Histograms for the Monte Carlo simulations of back-traced trajectories for HIP 29678 and Collinder 69. The left most panel shows the fraction of distances of closest encounters between the star and the cluster. The middle panel is the histogram of the times for the closest encounters of the two stars, and the right most panel plots the relative ejection velocity of the star with respect to Collinder 69.
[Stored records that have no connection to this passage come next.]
import Mathlib
import Literature.NumberTheory.GaloisRepresentations.FramedRepDualProofs
import Summits.Langlands.Langlands.Theorems.DisagreementBeurlingDefectTable36Inv
import HarnessLib

/-!
# DisagreementBeurling — `DefectTable36`, part 3: eigenvalues and the character count

Linear algebra over `ℂ` and the character-orthogonality count behind the support item
`Summit.Langlands.Langlands.Theses.DisagreementBeurling.DefectTable36` (stmt-Langlands-13936).

* §4 complex-number lemmas: fourth roots of unity, `1 ≤ |1 + u + w|²` for `u⁴ = w⁴ = 1`,
  `|2b + c|² ∈ {0, 1}` is impossible for unit `b, c` with `c² ≠ b²`, and the positive gaps
  `|Σα|² − |Σβ|² > 0` for `β = {b, −b, c}`, `α ∈ {{b, b, −c}, {−b, −b, −c}}`;
* §5 eigenvectors: a root `μ` of the characteristic polynomial of `M` with `Mᵏ = κ • 1` has
  `μᵏ = κ`; hence `1 ≤ |tr M|²` when `M` has finite order and `M⁴` is scalar (`3 × 3`;
  unimodularity of the roots is the tree's `Matrix.norm_eq_one_of_mem_roots_charpoly_of_pow_eq_one`);
* §6 the count: for a finite subgroup `G ≤ GL₃(ℂ)` acting irreducibly (input as the
  orthogonality relation `Σ_g |tr g|² = |G|`) whose projective image `Q` has order `36`, trivial
  centre and an element of order `4`, the class function `f = 9·[q = 1] + [q ∉ P]` on `Q`
  (`P` the normal subgroup of order `9` of parts 1–2) satisfies `f ∘ π ≤ |tr|²` pointwise and
  has the same sum, so `|tr g|² = f(π g)` for every `g`; consequently no `g ∈ G` has eigenvalue
  multiset `{b, b, c}` with `|b| = |c| = 1`, `c² ≠ b²` (**no homology class**).

No named facts are assumed. [folklore]
-/

set_option linter.dupNamespace false

open scoped BigOperators

namespace Summit.Langlands.Langlands.Theorems.DisagreementBeurlingDefectTable36

/-! ### §4 Complex-number lemmas -/

section ComplexLemmas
6.2.8. HIP 24575 (AE Aur), HIP 27204 (μ Col), and Collinder 69

The star μ Col (HIP 27204) has been one of the exemplary stars for the DES along with AE Aur (see Sect. 3.4). The two stars were found to move in almost opposite directions away from the ONC with velocities of about 100 km s−1. However, we found evidence that μ Col might instead have its origin in Collinder 69, which is also in the Orion region, and thought to be where the two stars HIP 22061 and HIP 29678 originate from.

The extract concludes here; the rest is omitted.